Da der Antrag auf Konkurseröffnung für die Anfechtung nach dem §§ 30 f KO Formalvoraussetzung (ein "formaler" Stichtag) ist, ist es gleichgültig, ob zur Zeit des Antrags materielle Insolvenz bereits eingetreten ist oder nicht.

Der Revisionswerber vertritt den Standpunkt, sein Honoraranspruch sei deshalb anfechtungsfest, weil ihm aufgrund des sich aus § 19 Abs 1 RAO ergebenden Zurückbehaltungrechts im Konkurs der Gemeinschuldnerin ein Absonderungsrecht zukomme.

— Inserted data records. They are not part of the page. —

import Summits.Ventures.Crystal3D.Theorems.StickyWulffConstantNoReconstructionGainSteepFlat
import Summits.Ventures.Crystal3D.Theorems.StickyWulffConstantNoReconstructionGainSteepFlatRobust
import Summits.Ventures.Crystal3D.StickySpheres.TriangularDiscCount
import Summits.Ventures.Crystal3D.Theorems.StickyWulffConstantNoReconstructionGainFccShell
import HarnessLib

/-!
# Steep-or-flat overlayers of the `(111)` facet gain nothing (first off-lattice rung of the atom)

HONEST FRAMING. Part of the venture `Summits/Ventures/Crystal3D` (cell `crystal3d-full`), helper
`--supports` the crux `NoReconstructionGain` (stmt-Ventures-19144, route
`route-Ventures-StickyWulffConstant`).  The atom at the normal `ν = (111)` (`= e₃` in the frame
of `fccStacking 1 √(2/3)`, whose close-packed layers are horizontal) asks that NO finite unit
packing containing the fcc slab sample gains contacts at order area over the two flat faces.
Here: this holds for every STEEP-OR-FLAT packing (every bond with `|Δz| ≤ 1/5` or
`|Δz| ≥ 4/5`; see `StickyWulffConstantNoReconstructionGainSteepFlat{,Robust}.lean` for what the
class contains — all registered / Barlow films, layered disordered films, adatom gases, AND an
open neighbourhood of all of these) — the first rung of the atom that is not confined to a
lattice or a registered stacking, and a stable one.

* `steepFlat_noGain111` — with `R = 2`, `C = 8√3π`: for `ρ ≥ R` and a unit packing `x` whose
  bonds have each `|Δz| ≤ 1/5` or `|Δz| ≥ 4/5`, containing the fcc `(111)` slab sample of lateral
  radius `ρ` between heights `−2R` and `−R`, `2√3·π·ρ² − C·ρ ≤ 6N − numContacts x` (statement
  shape of `registry_noGain111` / `barlowAxis_noGain` with the registry hypothesis replaced by
  the bond dichotomy).  Proof: the robust layer bound at the sample level `−3√(2/3) ∈ [−4, −2]`
  plus the disc count `triangular_disc_count` (`≥ (2/√3)π(ρ − 2)²` fcc sites of that layer are
  balls of `x`).  `steepFlat_noGain111_sqrt` — the same with the close-packed threshold `√(2/3)`.
* `steepFlat_noGain111_of_sub_mem_barlowStacking` — the in-registry rungs recovered as the
  special case of packings on a translate of one Barlow stacking.
* `four_fifths_le_sqrt_two_thirds`, `steepOrFlat_four_fifths_of_sqrt` — threshold bookkeeping.
* `phiFcc_single_two` (`φ(e₃) = √3` for the crux's inlined `φ`) and
  `steepFlat_noReconstructionGain_single_two` — the same rung written as the crux's inner
  statement at `ν = e₃` (its slab sample and its `φ`), restricted to steep-or-flat packings.

WHAT THIS IS NOT: not `NoReconstructionGain` (all normals, all packings) nor its `(111)` case for
arbitrary overlayers (oblique bonds open); nothing about the Crystallization conjunct; rung F-C1
of the cell is not moved.
-/

noncomputable section

namespace Summit.Ventures.Crystal3D.Theorems

open Summit.Ventures.Crystal3D Finset Real
open Literature.MathematicalPhysics.StatisticalMechanics (barlowPos barlowStacking fccStacking
  constHagg isHaggSeq_const haggLabel_const IsHaggSeq barlowPos_mem barlowPos_apply_zero
  barlowPos_apply_one barlowPos_apply_two le_dist_barlowPos_of_ideal)
open scoped InnerProductSpace

/-! ## No gain over the `(111)` facet for steep-or-flat packings -/

/-- **`SteepFlatNoGain111` — the first OFF-LATTICE rung of the atom at `ν = (111)`.**  With
`R = 2`, `C = 8√3π`: for every `ρ ≥ R` and every steep-or-flat unit packing `x : Fin N → ℝ³`
(every bond nearly horizontal, `|Δz| ≤ 1/5`, or steep, `|Δz| ≥ 4/5`) containing the fcc
`(111)` slab sample of lateral radius `ρ` between heights `−2R` and `−R`
(`Λ₀ = fccStacking 1 √(2/3)`, layers horizontal), `2√3·π·ρ² − C·ρ ≤ 6N − numContacts x`:
no such overlayer — registered or not: restacked / twinned films, rotated (moiré), strained or
amorphous layers at close-packed spacing, vacancies, islands, adatom gases and rumpled monolayers
with heights in `[√(2/3), 1]`, on both faces, plus anything lateral — gains contacts at order
area over the two flat `(111)` faces (`φ(111) = √3` per unit area per face).
Proof: the robust layer bound (`t = 4/5`) at the sample level `−3√(2/3) ∈ [−4, −2]`, whose
occupancy is at least the number of triangular-lattice sites in the disc of radius `ρ`,
`≥ (2/√3)π(ρ − 2)²` (`triangular_disc_count`).  Supersedes the in-registry rungs
`registry_noGain111` / `barlowAxis_noGain` (`steepOrFlat_of_sub_mem_barlowStacking`), and is
stable: the hypothesis is open around every layered film. -/
theorem steepFlat_noGain111 :
    ∃ R C : ℝ, 0 < R ∧
      ∀ ρ : ℝ, R ≤ ρ → ∀ (N : ℕ) (x : Fin N → EuclideanSpace ℝ (Fin 3)), IsUnitPacking x →
        (∀ i j, dist (x i) (x j) = 1 →
          |x i 2 - x j 2| ≤ 1 / 5 ∨ 4 / 5 ≤ |x i 2 - x j 2|) →
        (∀ p ∈ fccStacking 1 (Real.sqrt (2 / 3)),
            -(2 * R) ≤ p 2 → p 2 ≤ -R → p 0 ^ 2 + p 1 ^ 2 ≤ ρ ^ 2 → ∃ i, x i = p) →
          2 * Real.sqrt 3 * Real.pi * ρ ^ 2 - C * ρ ≤ 6 * (N : ℝ) - (numContacts x : ℝ) := by
  classical
  refine ⟨2, 8 * Real.sqrt 3 * Real.pi, by norm_num, ?_⟩
  intro ρ hρ N x hx hsf hsample
  have h3 : (0 : ℝ) < Real.sqrt 3 := Real.sqrt_pos.2 (by norm_num)
  have h3sq : Real.sqrt 3 ^ 2 = 3 := Real.sq_sqrt (by norm_num)
  have hh : (Real.sqrt (2 / 3)) ^ 2 = 2 / 3 * (1 : ℝ) ^ 2 := by
    rw [Real.sq_sqrt (by norm_num)]; ring
  have hlow : (2 : ℝ) / 3 ≤ Real.sqrt (2 / 3) := by
    nlinarith [Real.sq_sqrt (show (0 : ℝ) ≤ 2 / 3 by norm_num), Real.sqrt_nonneg (2 / 3)]
  have hhigh : Real.sqrt (2 / 3) ≤ 1 := Real.sqrt_le_one.mpr (by norm_num)
  -- equal fcc positions have equal coordinates
  have hfcc_inj : ∀ {k₁ a₁ b₁ k₂ a₂ b₂ : ℤ},
      barlowPos 1 (Real.sqrt (2 / 3)) constHagg k₁ a₁ b₁ =
        barlowPos 1 (Real.sqrt (2 / 3)) constHagg k₂ a₂ b₂ → (k₁, a₁, b₁) = (k₂, a₂, b₂) := by
    intro k₁ a₁ b₁ k₂ a₂ b₂ heq
    by_contra hne
    have h1 := le_dist_barlowPos_of_ideal isHaggSeq_const one_pos hh hne
    rw [heq, dist_self] at h1
    exact absurd h1 (by norm_num)
  -- the steep-or-flat layer bound at the level `c = -3 √(2/3)`
  set c : ℝ := -3 * Real.sqrt (2 / 3) with hc
  set E := univ.filter fun i => x i 2 = c with hE
  have hlayer := three_mul_card_level_add_numContacts_le_four_fifths x hx hsf c
  -- balls that ARE fcc sites of layer `-3` sit at the level
  set E' := univ.filter fun i =>
    ∃ ab : ℤ × ℤ, x i = barlowPos 1 (Real.sqrt (2 / 3)) constHagg (-3) ab.1 ab.2 with hE'
  have hE'E : E' ⊆ E := by
    intro i hi
    rw [hE', mem_filter] at hi
    obtain ⟨ab, hab⟩ := hi.2
    rw [hE, mem_filter]
    refine ⟨mem_univ _, ?_⟩
    rw [hab, barlowPos_apply_two, hc]; push_cast; ring
  -- fcc coordinates of the fcc balls, and the disc they contain
  set g : Fin N → ℤ × ℤ := fun i =>
    if h : ∃ ab : ℤ × ℤ, x i = barlowPos 1 (Real.sqrt (2 / 3)) constHagg (-3) ab.1 ab.2
    then h.choose else (0, 0) with hg
  set T : Finset (ℤ × ℤ) := E'.image g with hT
  have hTE : T.card ≤ E.card := card_image_le.trans (card_le_card hE'E)
  have hdisc := triangular_disc_count ((3 : ℝ) / 2) (Real.sqrt 3 / 2) ρ hρ T ?_
  swap
  · intro i j hcond
    set p := barlowPos 1 (Real.sqrt (2 / 3)) constHagg (-3) i j with hp
    have hp2 : p 2 = -3 * Real.sqrt (2 / 3) := by
      rw [hp, barlowPos_apply_two]; push_cast; ring
    have hp0 : p 0 = (i : ℝ) + (j : ℝ) / 2 - 3 / 2 := by
      rw [hp, barlowPos_apply_zero, haggLabel_const]; push_cast; ring
    have hp1 : p 1 = Real.sqrt 3 / 2 * (j : ℝ) - Real.sqrt 3 / 2 := by
      rw [hp, barlowPos_apply_one, haggLabel_const]; push_cast; ring
    obtain ⟨i', hi'⟩ := hsample p (barlowPos_mem _ _ _) (by rw [hp2]; nlinarith)
      (by rw [hp2]; nlinarith) (by rw [hp0, hp1]; nlinarith [hcond])
    have hex : ∃ ab : ℤ × ℤ, x i' = barlowPos 1 (Real.sqrt (2 / 3)) constHagg (-3) ab.1 ab.2 :=
      ⟨(i, j), hi'⟩
    have hi'E : i' ∈ E' := by
      rw [hE', mem_filter]; exact ⟨mem_univ _, hex⟩
    have hgi : g i' = (i, j) := by
      have hspec := hex.choose_spec
      have := hfcc_inj (hi'.symm.trans hspec)
      simp only [Prod.mk.injEq] at this
      rw [hg]; simp only [hex, dif_pos]
      exact Prod.ext this.2.1.symm this.2.2.symm
    rw [hT, mem_image]
    exact ⟨i', hi'E, hgi⟩
  -- assemble
  have hE' : 3 * (E.card : ℝ) + (numContacts x : ℝ) ≤ 6 * (N : ℝ) := by exact_mod_cast hlayer
  have hTE' : (T.card : ℝ) ≤ (E.card : ℝ) := by exact_mod_cast hTE
  have hkey : 3 * (2 / Real.sqrt 3 * Real.pi * (ρ - 2) ^ 2) =
      2 * Real.sqrt 3 * Real.pi * ρ ^ 2 - 8 * Real.sqrt 3 * Real.pi * ρ +
        8 * Real.sqrt 3 * Real.pi := by
    field_simp
    nlinarith [h3sq]
  have hpos : 0 ≤ 8 * Real.sqrt 3 * Real.pi := by positivity
  nlinarith [hdisc, hkey, Real.pi_pos]

/-- `4/5 ≤ √(2/3)`: the close-packed steepness implies the robust one. -/
theorem four_fifths_le_sqrt_two_thirds : (4 : ℝ) / 5 ≤ Real.sqrt (2 / 3) := by
  rw [show (4 : ℝ) / 5 = Real.sqrt ((4 / 5) ^ 2) by rw [Real.sqrt_sq (by norm_num)]]
  exact Real.sqrt_le_sqrt (by norm_num)

/-- A bond dichotomy with the close-packed threshold `√(2/3)` implies the robust one (`4/5`). -/
theorem steepOrFlat_four_fifths_of_sqrt {N : ℕ} {x : Fin N → EuclideanSpace ℝ (Fin 3)}
    (hsf : ∀ i j, dist (x i) (x j) = 1 →
      |x i 2 - x j 2| ≤ 1 / 5 ∨ Real.sqrt (2 / 3) ≤ |x i 2 - x j 2|) :
    ∀ i j, dist (x i) (x j) = 1 → |x i 2 - x j 2| ≤ 1 / 5 ∨ 4 / 5 ≤ |x i 2 - x j 2| :=
  fun i j h => (hsf i j h).imp_right fun h' => four_fifths_le_sqrt_two_thirds.trans h'

/-- **`SteepFlatNoGain111`, close-packed threshold.**  The same rung for packings whose bonds have
each `|Δz| ≤ 1/5` or `|Δz| ≥ √(2/3)` (layered films at close-packed spacing, adatom gases). -/
theorem steepFlat_noGain111_sqrt :
    ∃ R C : ℝ, 0 < R ∧
      ∀ ρ : ℝ, R ≤ ρ → ∀ (N : ℕ) (x : Fin N → EuclideanSpace ℝ (Fin 3)), IsUnitPacking x →
        (∀ i j, dist (x i) (x j) = 1 →
          |x i 2 - x j 2| ≤ 1 / 5 ∨ Real.sqrt (2 / 3) ≤ |x i 2 - x j 2|) →
        (∀ p ∈ fccStacking 1 (Real.sqrt (2 / 3)),
            -(2 * R) ≤ p 2 → p 2 ≤ -R → p 0 ^ 2 + p 1 ^ 2 ≤ ρ ^ 2 → ∃ i, x i = p) →
          2 * Real.sqrt 3 * Real.pi * ρ ^ 2 - C * ρ ≤ 6 * (N : ℝ) - (numContacts x : ℝ) := by
  obtain ⟨R, C, hR, h⟩ := steepFlat_noGain111
  exact ⟨R, C, hR, fun ρ hρ N x hx hsf hsample =>
    h ρ hρ N x hx (steepOrFlat_four_fifths_of_sqrt hsf) hsample⟩

/-- **Corollary: the in-registry rungs, recovered.**  `registry_noGain111`'s conclusion for a
packing on a translate of one Barlow stacking follows from `steepFlat_noGain111` (same `R`, `C`),
since such packings are steep-or-flat. -/
theorem steepFlat_noGain111_of_sub_mem_barlowStacking :
    ∃ R C : ℝ, 0 < R ∧
      ∀ ρ : ℝ, R ≤ ρ → ∀ (N : ℕ) (x : Fin N → EuclideanSpace ℝ (Fin 3)), IsUnitPacking x →
        (∃ σ : ℤ → ℤ, ∃ v : EuclideanSpace ℝ (Fin 3), IsHaggSeq σ ∧
            ∀ i, x i - v ∈ barlowStacking 1 (Real.sqrt (2 / 3)) σ) →
        (∀ p ∈ fccStacking 1 (Real.sqrt (2 / 3)),
            -(2 * R) ≤ p 2 → p 2 ≤ -R → p 0 ^ 2 + p 1 ^ 2 ≤ ρ ^ 2 → ∃ i, x i = p) →
          2 * Real.sqrt 3 * Real.pi * ρ ^ 2 - C * ρ ≤ 6 * (N : ℝ) - (numContacts x : ℝ) := by
  obtain ⟨R, C, hR, h⟩ := steepFlat_noGain111_sqrt
  refine ⟨R, C, hR, fun ρ hρ N x hx ⟨σ, v, hσ, hmem⟩ hsample => ?_⟩
  exact h ρ hρ N x hx (steepOrFlat_of_sub_mem_barlowStacking x σ hσ v hmem) hsample


/-! ## The rung in the crux's own vocabulary (`ν = e₃`) -/

/-- `φ(e₃) = √3`: the crux's inlined surface tension
`(√2/4) Σᶠ_{w ∈ Λ₀, ‖w‖ = 1} |⟪w, ν⟫|` at the layer normal `ν = e₃` of `Λ₀ = fccStacking 1 √(2/3)`
(three of the six `⟨110⟩` classes are horizontal, three have `|w₂| = √(2/3)`; via
`finsum_fccShell_abs_inner`). -/
theorem phiFcc_single_two :
    Real.sqrt 2 / 4 * ∑ᶠ w ∈ {w ∈ fccStacking 1 (Real.sqrt (2 / 3)) | ‖w‖ = 1},
      |⟪w, EuclideanSpace.single (2 : Fin 3) (1 : ℝ)⟫_ℝ| = Real.sqrt 3 := by
  rw [finsum_fccShell_abs_inner]
  simp only [EuclideanSpace.inner_single_right, one_mul, conj_trivial, PiLp.sub_apply,
    barlowPos_apply_two]
  push_cast
  have h23 : 0 ≤ Real.sqrt (2 / 3) := Real.sqrt_nonneg _
  simp only [zero_mul, one_mul, abs_zero, zero_sub, abs_neg, abs_of_nonneg h23, zero_add, add_zero]
  have h6 : Real.sqrt 2 * Real.sqrt (2 / 3) = 2 / 3 * Real.sqrt 3 := by
    rw [← Real.sqrt_mul (by norm_num : (0:ℝ) ≤ 2), show (2 : ℝ) * (2 / 3) = (2 / 3) ^ 2 * 3 by norm_num,
      Real.sqrt_mul (by positivity), Real.sqrt_sq (by norm_num : (0:ℝ) ≤ 2 / 3)]
  calc Real.sqrt 2 / 4 * (2 * (Real.sqrt (2 / 3) + Real.sqrt (2 / 3) + Real.sqrt (2 / 3)))
      = 3 / 2 * (Real.sqrt 2 * Real.sqrt (2 / 3)) := by ring
    _ = 3 / 2 * (2 / 3 * Real.sqrt 3) := by rw [h6]
    _ = Real.sqrt 3 := by ring

/-- **The rung as the crux's `ν = e₃` instance, restricted to steep-or-flat packings.**  The inner
statement of `NoReconstructionGain` (stmt-Ventures-19144) at the unit normal `ν = e₃`, with the
crux's inlined `φ` and slab sample `{p ∈ Λ₀ : −2R ≤ ⟪p,ν⟫ ≤ −R, ‖p‖² − ⟪p,ν⟫² ≤ ρ²}`, holds with
`R = 2`, `C = 8√3π` for every unit packing whose bonds have each `|Δz| ≤ 1/5` or `|Δz| ≥ 4/5`. -/
theorem steepFlat_noReconstructionGain_single_two :
    ∃ R C : ℝ, 0 < R ∧ ∀ ρ : ℝ, R ≤ ρ →
      ∀ (N : ℕ) (x : Fin N → EuclideanSpace ℝ (Fin 3)), IsUnitPacking x →
        (∀ i j, dist (x i) (x j) = 1 →
          |x i 2 - x j 2| ≤ 1 / 5 ∨ 4 / 5 ≤ |x i 2 - x j 2|) →
        (∀ p ∈ fccStacking 1 (Real.sqrt (2 / 3)),
          -(2 * R) ≤ ⟪p, EuclideanSpace.single (2 : Fin 3) (1 : ℝ)⟫_ℝ →
          ⟪p, EuclideanSpace.single (2 : Fin 3) (1 : ℝ)⟫_ℝ ≤ -R →
          ‖p‖ ^ 2 - ⟪p, EuclideanSpace.single (2 : Fin 3) (1 : ℝ)⟫_ℝ ^ 2 ≤ ρ ^ 2 → ∃ i, x i = p) →
        2 * (Real.sqrt 2 / 4 * ∑ᶠ w ∈ {w ∈ fccStacking 1 (Real.sqrt (2 / 3)) | ‖w‖ = 1},
              |⟪w, EuclideanSpace.single (2 : Fin 3) (1 : ℝ)⟫_ℝ|) * Real.pi * ρ ^ 2 - C * ρ ≤
          6 * (N : ℝ) - (numContacts x : ℝ) := by
  obtain ⟨R, C, hR, h⟩ := steepFlat_noGain111
  refine ⟨R, C, hR, fun ρ hρ N x hx hsf hsample => ?_⟩
  rw [phiFcc_single_two]
  refine h ρ hρ N x hx hsf fun p hp h1 h2 h3 => hsample p hp ?_ ?_ ?_
  · simpa [EuclideanSpace.inner_single_right] using h1
  · simpa [EuclideanSpace.inner_single_right] using h2
  · have e : ‖p‖ ^ 2 - ⟪p, EuclideanSpace.single (2 : Fin 3) (1 : ℝ)⟫_ℝ ^ 2 = p 0 ^ 2 + p 1 ^ 2 := by
      rw [EuclideanSpace.real_norm_sq_eq, Fin.sum_univ_three]
      simp [EuclideanSpace.inner_single_right]
    rw [e]; exact h3

end Summit.Ventures.Crystal3D.Theorems

end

Ein Absonderungsgläubiger, der kongruent, aber in Kenntnis des Konkursantrags befriedigt wird, kann sich nur dann auf seine "geschützte Stellung" als Absonderungsgläubiger berufen und Befriedigungsuntauglichkeit einwenden, wenn das Absonderungsrecht selbst - wäre es mangels Befriedigung noch existent - unanfechtbar wäre. Ist das Sicherungsrecht aber anfechtbar, kann die Befriedigung seines Inhabers nicht vor der Anfechtbarkeit schützen. Auf die Einwendung des Beklagten, infolge § 19 RAO Absonderungsberechtigter zu sein, stand dem Masseverwalter somit die zeitlich unbefristete Gegeneinrede der Anfechtbarkeit auch des Absonderungsrechts zu. Diese Gegeneinrede ist erfolgreich, sofern das Absonderungsrecht - wäre es noch existent - anfechtbar gewesen wäre. Im vorliegenden Anfechtungsprozess gegen die erfolgte Deckung ist demnach die hypothetische Anfechtbarkeit des Zurückbehaltungsrechts zu prüfen. Die erreichte Deckung ist nur dann anfechtungsfest, wenn dies auch für das Absonderungsrecht gilt. Ergibt diese Prüfung aber, dass das - infolge Befriedigung mittlerweile erloschene - Absonderungsrecht anfechtbar wäre, ist der Anfechtungsgegner nur gewöhnlicher Konkursgläubiger und kein Absonderungsgläubiger.

Im vorliegenden Fall erweist sich die innerhalb von 6 Monaten vor der Konkurseröffnung erfolgte rechtsgeschäftliche Einräumung der Sicherstellung in Pkt IV des Kaufvertrags als anfechtbar iSd § 31 Abs 1 Z 2 erster und auch zweiter Fall KO. Dass dem Beklagten die Tatsache des Konkurseröffnungsantrags bekannt war, zieht er nicht in Zweifel. Die Sicherstellung des noch vorhandenen Restbetrags zur Abdeckung älterer Honorarforderungen war für die übrigen Gläubiger objektiv nachteilig, weil diese auf die Konkursquote verwiesen waren, während der Beklagte die sich aus § 19 Abs 1 RAO ergebende Aufrechnungsbefugnis wahrnehmen konnte, um die gänzliche Befriedigung seiner Konkursforderungen zu erlangen. Dass das vom Beklagten rechtsgeschäftlich erworbene Zurückbehaltungsrecht zugleich ein gesetzliches Zurückbehaltungsrecht ist, macht § 31 KO nicht unanwendbar. Erweist sich die Sicherstellung als anfechtbar, ist der Beklagte in Ansehung der Anfechtbarkeit der Befriedigung Konkursgläubiger. Da er nach dem Antrag auf Konkurseröffnung durch eine Rechtshandlung Befriedigung erlangt hat, ist die Befriedigung nach § 31 Abs 1 Z 2 erster Fall KO anfechtbar, darüber hinaus ist wohl auch der Anfechtungstatbestand nach § 31 Abs 1 Z 2 zweiter Fall erfüllt. Eine unverschuldete Unkenntnis des beklagten Anfechtungsgegners von der Insolvenzreife, der Kenntnis vom Antrag auf Konkurseröffung hatte, liegt nicht vor.